The success of UnAltroMondo’s programmes in Mali encouraged its creators to expand elsewhere in Africa, first in Senegal, and then, three years ago, in Togo. Togo ranks slightly higher than Senegal and Mali in economic well-being: The UN ranks it 143 in poverty out of 177 countries (Senegal is 157, and Mali is 174). Togo has rich soil, phosphates and limestone, and was once known as the pearl of Africa.

However, the country has suffered under almost four decades of non-democratic ruling, and the econ-omy is undeveloped. International human rights organizations have criticized Togo, leading to the UN removing it from its list of aid recipients.

Nevertheless, Yankillevick is optimistic. “Togo has lovely scenery, natural resources, wild animals and six distinct eco-systems,” she says. “Faure Gnassingbe (elected president in 2005) has studied in the US and is open to modernizing. And the European Union gives some aid.”


UnAltroMondo’sprojects in Togo include micro-credit projects, public awareness about AIDS, information about food hygiene, support to a school with 400 students and aid to orphanages.

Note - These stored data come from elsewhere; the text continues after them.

/-- ON-PATH: `crux → RungPyth`. [folklore] -/
theorem rungPyth_of_crux (hT : CompactBalanceTransfer) : RungPyth := fun hH => rungPyth_of_abc (hT hH) hH

end Summit.ABC.ABC.Cruxes.CompactBalanceTransfer.Ladder
set_option maxHeartbeats 400000 in
include hT hsm hs w0 w1 w2 hWq0 hWq in
/-- **Locally uniform decay of `ω(q)ω(s h)Φ` near `1`** for every `Φ ∈ 𝒮(𝔸_Fⁿ)`: reduce to the generators
(★ `exists_level_of_mem_schwartzBruhat`, ★ `exists_eq_sum_smul_finTranslateSB_indicatorSB`) and combine
(`decay_generator_conj`, ★ `decay_sum`, `decay_smul`, `decay_add`). [cite: Weil1964, Chap. III n° 41, Lemme 5 p. 194] -/
theorem decay_near_one_conj (Φ : piSchwartzBruhat F (Fin n)) (k : ℕ) :
    ∃ V ∈ 𝓝 (1 : H), ∃ (M : ℝ) (Cf : Set (Fin n → FiniteAdeleRing (𝓞 F) F)), 0 ≤ M ∧ IsCompact Cf ∧
      ∀ g ∈ V,
        (∀ x, ‖((adelicMpCont.omega F (Fin n) T q (adelicMpCont.omega F (Fin n) T (s g) Φ) :
          piSchwartzBruhat F (Fin n)) : (Fin n → AdeleRing (𝓞 F) F) → ℂ) x‖ ≤
            M * (1 + ‖vecInfinitePart F n x‖) ^ (-(k : ℝ))) ∧
        (∀ x, vecFinitePart F n x ∉ Cf →
            ((adelicMpCont.omega F (Fin n) T q (adelicMpCont.omega F (Fin n) T (s g) Φ) :
              piSchwartzBruhat F (Fin n)) : (Fin n → AdeleRing (𝓞 F) F) → ℂ) x = 0) := by
  obtain ⟨Φ, hΦ⟩ := Φ
  induction hΦ using Submodule.span_induction with
  | mem Φ hfac =>
    obtain ⟨Ψ, Φf, hfin, rfl⟩ := hfac
    have hexl := exists_level_of_mem_schwartzBruhat F hfin
    rcases hexl with ⟨𝔫, -, hlev⟩
    have hext := exists_eq_sum_smul_finTranslateSB_indicatorSB (piLevelIdeal F (Fin n) 𝔫)
      (isOpen_piLevelIdeal F 𝔫) (isCompact_piLevelIdeal F (Fin n) 𝔫) (⟨Φf, hfin⟩ : FinSB F (Fin n)) hlev
    rcases hext with ⟨t, ht⟩
    have hgen : (⟨_, Submodule.subset_span ⟨Ψ, Φf, hfin, rfl⟩⟩ : piSchwartzBruhat F (Fin n)) =
        ∑ p ∈ t, ((⟨Φf, hfin⟩ : FinSB F (Fin n)) : (Fin n → FiniteAdeleRing (𝓞 F) F) → ℂ) p.out •
          piSchwartzBruhatEquiv F (Fin n) (Ψ ⊗ₜ[ℂ]
            finTranslateSB F (Fin n) (-(p.out : Fin n → FiniteAdeleRing (𝓞 F) F))
              (indicatorSB F (Fin n) (piLevelIdeal F (Fin n) 𝔫) (isOpen_piLevelIdeal F 𝔫)
                (isCompact_piLevelIdeal F (Fin n) 𝔫))) := by
      have e1 : (⟨_, Submodule.subset_span ⟨Ψ, Φf, hfin, rfl⟩⟩ : piSchwartzBruhat F (Fin n)) =
          piSchwartzBruhatEquiv F (Fin n) (Ψ ⊗ₜ[ℂ] (⟨Φf, hfin⟩ : FinSB F (Fin n))) := by
        apply Subtype.ext
        rw [coe_piSchwartzBruhatEquiv_tmul]
      conv_lhs => rw [e1, ht, TensorProduct.tmul_sum, map_sum]
      refine Finset.sum_congr rfl fun p _ => ?_
      rw [TensorProduct.tmul_smul, map_smul]
    refine decay_congr (f₁ := fun g => ∑ p ∈ t,
      ((⟨Φf, hfin⟩ : FinSB F (Fin n)) : (Fin n → FiniteAdeleRing (𝓞 F) F) → ℂ) p.out •
        adelicMpCont.omega F (Fin n) T q (adelicMpCont.omega F (Fin n) T (s g)
          (piSchwartzBruhatEquiv F (Fin n) (Ψ ⊗ₜ[ℂ]
            finTranslateSB F (Fin n) (-(p.out : Fin n → FiniteAdeleRing (𝓞 F) F))
              (indicatorSB F (Fin n) (piLevelIdeal F (Fin n) 𝔫) (isOpen_piLevelIdeal F 𝔫)
                (isCompact_piLevelIdeal F (Fin n) 𝔫))))))
      (fun g x => congrArg (fun Φ' : piSchwartzBruhat F (Fin n) => (Φ' : (Fin n → AdeleRing (𝓞 F) F) → ℂ) x)
        ((congrArg (fun Φ' : piSchwartzBruhat F (Fin n) =>
            adelicMpCont.omega F (Fin n) T q (adelicMpCont.omega F (Fin n) T (s g) Φ')) hgen).trans
          (((congrArg (adelicMpCont.omega F (Fin n) T q)
              (map_sum (adelicMpCont.omega F (Fin n) T (s g)) _ t)).trans
            (map_sum (adelicMpCont.omega F (Fin n) T q) _ t)).trans
            (Finset.sum_congr rfl fun p _ =>
              (congrArg (adelicMpCont.omega F (Fin n) T q)
                (map_smul (adelicMpCont.omega F (Fin n) T (s g)) _ _)).trans
                (map_smul (adelicMpCont.omega F (Fin n) T q) _ _))))) ?_
    exact decay_sum t _ fun p _ => decay_smul _
      (decay_generator_conj hT s hsm hs Winf w0 w1 w2 q Wq hWq0 hWq _ _ _ Ψ _ k)
  | zero =>
    exact decay_congr (f₁ := fun _ => (0 : piSchwartzBruhat F (Fin n)))
      (fun g x => congrArg (fun Φ' : piSchwartzBruhat F (Fin n) => (Φ' : (Fin n → AdeleRing (𝓞 F) F) → ℂ) x)
        (((congrArg (adelicMpCont.omega F (Fin n) T q) (map_zero (adelicMpCont.omega F (Fin n) T (s g)))).trans
          (map_zero _)))) decay_zero
  | add Φ Ψ hΦ hΨ ihΦ ihΨ =>
    exact decay_congr
      (f₁ := fun g => adelicMpCont.omega F (Fin n) T q (adelicMpCont.omega F (Fin n) T (s g) ⟨Φ, hΦ⟩) +
        adelicMpCont.omega F (Fin n) T q (adelicMpCont.omega F (Fin n) T (s g) ⟨Ψ, hΨ⟩))
      (fun g x => congrArg (fun Φ' : piSchwartzBruhat F (Fin n) => (Φ' : (Fin n → AdeleRing (𝓞 F) F) → ℂ) x)
        (((congrArg (adelicMpCont.omega F (Fin n) T q)
          (map_add (adelicMpCont.omega F (Fin n) T (s g)) ⟨Φ, hΦ⟩ ⟨Ψ, hΨ⟩)).trans (map_add _ _ _))))
      (decay_add ihΦ ihΨ)
  | smul c Φ hΦ ih =>
    exact decay_congr
      (f₁ := fun g => c • adelicMpCont.omega F (Fin n) T q (adelicMpCont.omega F (Fin n) T (s g) ⟨Φ, hΦ⟩))
      (fun g x => congrArg (fun Φ' : piSchwartzBruhat F (Fin n) => (Φ' : (Fin n → AdeleRing (𝓞 F) F) → ℂ) x)
        (((congrArg (adelicMpCont.omega F (Fin n) T q)
          (map_smul (adelicMpCont.omega F (Fin n) T (s g)) c ⟨Φ, hΦ⟩)).trans (map_smul _ _ _))))
      (decay_smul c ih)
import Summits.HubbardSuperconductivity.HubbardSuperconductivity.Theorems.AnisotropyChordTransferFibre3FinXBSym

/-!
# Route `AnisotropyChord` / H0 rotor rung: FIN exact-block row-`N₁` certificate at `L = 19` — cell facts, part `b`

Kernel facts `xbCellAny 19 (49/50) la lb c = true` (via the symmetric-table evaluator `xbCellAnyW` of `…FinXBSym`: `rw [← xbCellAnyW_eq]; decide +kernel`, zero data) for 3 λ-cells of the per-`L` cover
(`…FinXBCover.xbCheck`; cell design: p3 g5 scratch `xb_design.py`, float mirror `xb_mirror.py`); assembled in `…FinXBNineteen`.
Prover seat `hubbard-h0-rotor-p3` g5; helper for piece A = stmt-HubbardSuperconductivity-23918 of rung 19089 (`--supports`, helper class).
WHAT THIS IS NOT: nothing here proves superconductivity in the Hubbard model (rotor TARGET as worded stays FALSE, g15 verdict); kernel facts for the FIN certificate of ONE hypothesis (row `N₁`) of ONE conditional reduction.  Tree imports only; no sorry, no new axioms.
-/

set_option linter.dupNamespace false

namespace Summit.HubbardSuperconductivity.HubbardSuperconductivity.Theorems.AnisotropyChord.Transfer.Fibre3

namespace FinXB

set_option maxHeartbeats 4000000 in
/-- kernel fact: cell 17 at `L = 19` (certified, c = (11/20 : ℚ)). [folklore] -/
theorem xb19_17 : xbCellAny 19 (49/50 : ℚ) 233553489132505 238115080717125 (11/20 : ℚ) = true := by
  rw [← xbCellAnyW_eq]
  decide +kernel

set_option maxHeartbeats 4000000 in
/-- kernel fact: cell 18 at `L = 19` (certified, c = (1/2 : ℚ)). [folklore] -/
theorem xb19_18 : xbCellAny 19 (49/50 : ℚ) 238115080717125 243928437179946 (1/2 : ℚ) = true := by
  rw [← xbCellAnyW_eq]
  decide +kernel

set_option maxHeartbeats 4000000 in
/-- kernel fact: cell 19 at `L = 19` (certified, c = (1/2 : ℚ)). [folklore] -/
theorem xb19_19 : xbCellAny 19 (49/50 : ℚ) 243928437179946 251372542318495 (1/2 : ℚ) = true := by
  rw [← xbCellAnyW_eq]
  decide +kernel

end FinXB

end Summit.HubbardSuperconductivity.HubbardSuperconductivity.Theorems.AnisotropyChord.Transfer.Fibre3
import Literature.MathematicalPhysics.QuantumLattice.TypeClassSidecarReaderUCellTPrime
import HarnessLib

/-!
# The JOINT `(t', U)`-BOX at `T > 0` from ONE sidecar and ONE Markov certificate: `t'`-transport at the kinematic price
# `16/π²`, `U`-transport free (cross-corner) or kinematic (one anchor)

Family `hubbard` (topic `MathematicalPhysics/QuantumLattice`), seat hubbard-downfold-unc-1 (the `U` direction of «a parameter BOX maps to
a certified word»; here joined with the `t'` leg). The material oracle's cuprate box is a RECTANGLE `(t', U) ∈ [s₀ − σ, s₀ + σ] × [U₁, U₂]`
(fast cell: `(−1/4 ± 1/20) × [15/2, 17/2]` at `n = 7/8`). Two tree facts give its temperature cells from ONE «c2-sector» sidecar at the corner
`(β, t, s₀, U₂)` and ONE `t' = 0` Markov (C1) certificate at `(β_h, t, 0, U₁)`:

* `t'`-transport (hubbard-thermal-p2, `TypeClassSidecarReaderTPrimeTransport`): a pressure FLOOR moves from `s₀` to `s` at the kinematic price
  `β |s − s₀| 16/π²` (`eventually_mul_sq_le_log_partitionFn_sector_of_tPrime_anchor_floor`), a `t' = 0` Markov CEILING moves to `s` at
  `β_h |s| 16/π²` (`eventually_log_partitionFn_sector_le_of_cornerMarkovCertificate_tPrimeTransport`, `TypeClassSidecarReaderUCellTPrime` §0);
* `U`-transport (this seat, `HubbardTTPrimePressureFloorUTransport` §6): at fixed `s`, the floor at the RIGHT end `U₂` moves down in `U` and the
  ceiling at the LEFT end `U₁` moves up in `U` for free (`…_of_pressure_bounds_UCell`); from ONE anchor `U₀` both move at kinematic docc prices
  (`…_of_pressure_bounds_anchorU_kinematic`).

Hence (§1, CROSS-CORNER) for every torus limit of the canonical sector Gibbs states at `(β, t, s, U, n)` with `|s| ≤ σ₁`, `|s − s₀| ≤ σ₂`,
`U ∈ [U₁, U₂]` (`0 ≤ n < 2`, `0 < β_h < β`):
`e_Φ(ω) ≤ ((c − β_h μ n) + β_h σ₁ 16/π² + β σ₂ 16/π² − Wnum/Wden)/(β − β_h)`
(`…le_of_c2Check_right_of_{corner,rect}MarkovCertificate_left_tPrimeUBox_allTori`, decimal edition `16212/10000`); and (§2, ONE `U`-ANCHOR `U₀`, both
certificates at `U₀`) the same with `+ β_h·max(U₀ − U, 0)·n/2` on the ceiling and `− β·max(U − U₀, 0)·n/2` on the floor
(`…_of_c2Check_of_{corner,rect}MarkovCertificate_tPrimeUBox_allTori_anchorU_kinematic`). ONE sidecar at the box's upper-right corner `(s₀, U₂)` and
ONE C1 at `(0, U₁)` therefore word the WHOLE rectangle; the prices are `β σ₂ 16/π²` (cold input, `σ₂` = half-width of the `t'`-box) and
`β_h σ₁ 16/π²` (hot input, `σ₁ = max |t'|`), nothing in `U`.

Everything is PROVED; no definition, no named fact, no number. HONEST SCOPE: the `t'`-prices are kinematic (`16/π²` per unit `t'` per site);
certified thermal `⟨K₂⟩` words or sidecars at more `t'` values would cut them; nothing moves in `β`. WHAT THIS IS NOT: no certificate, no phase sentence.

## Mathlib / tree search

REUSED: `eventually_mul_sq_le_log_partitionFn_sector_of_tPrime_anchor_floor`, `sixteen_div_pi_sq_lt` (`TypeClassSidecarReaderTPrimeTransport`);
`eventually_log_partitionFn_sector_le_of_cornerMarkovCertificate_tPrimeTransport` (`TypeClassSidecarReaderUCellTPrime` §0);
`IsTorusLimitOfMixture.meanEnergy_hubbardTTPrime_le_of_pressure_bounds_UCell`, `…_of_pressure_bounds_anchorU_kinematic`, `density_nonneg_of_type`
(`HubbardTTPrimePressureFloorUTransport` §6); `eventually_pressureFloor_of_c2Check_of_le_U` (`TypeClassSidecarReaderUBox` §2); `c2Check_sound`;
rectangle bookkeeping (`HubbardTorusMarkovRectWindow`). `rg 'tPrimeUBox' Literature/MathematicalPhysics/QuantumLattice` (2026-08-27): nothing.

## References

* R. B. Israel, *Convexity in the Theory of Lattice Gases* (1979), Thm. I.3.4, Lemma II.3.1. [cite: Israel1979, Thm. I.3.4] [cite: Israel1979, Lemma II.3.1]
* E. H. Lieb, Commun. Math. Phys. 31 (1973) 327, §V (5.2)–(5.4) (Peierls–Bogoliubov). [cite: Lieb1973, §V (5.2)–(5.4)]
* E. H. Lieb, M. Loss, *Analysis* (2001), §8, Theorem 8.2. [cite: LiebLoss1993, §8, Theorem 8.2]
* D. Poulin, M. B. Hastings, Phys. Rev. Lett. 106 (2011) 080403, eqs. (3)–(8). [cite: PoulinHastings2011, eqs. (3)–(8)]
* D. Ruelle, *Statistical Mechanics: Rigorous Results* (1969), §3.3. [cite: Ruelle1969, §3.3]
-/

noncomputable section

Yankillevick works directly with 10 Togolese, whom she found over the Internet. They in turn coordinate the
activities of 300 volunteers throughout the country. “I chose to concentrate on Togo because there were fewer projects going on there, so it seemed like my work could make a difference,” she says.

What Yankillevick loves most about her stays in the country are the people. “Togo is very welcoming, hospitable and friendly,” she says. “People have a true sense of community. They are eager to improve their situation. They have almost nothing material so their values are pure – family, friendships and relationships.”

Yankillevick recalls that she started out wanting to give something to Africa and its people, “but I have received much more from them,” she says. “The Togolese have much to teach us. It’s wonderful to work with these people and help them build their future.”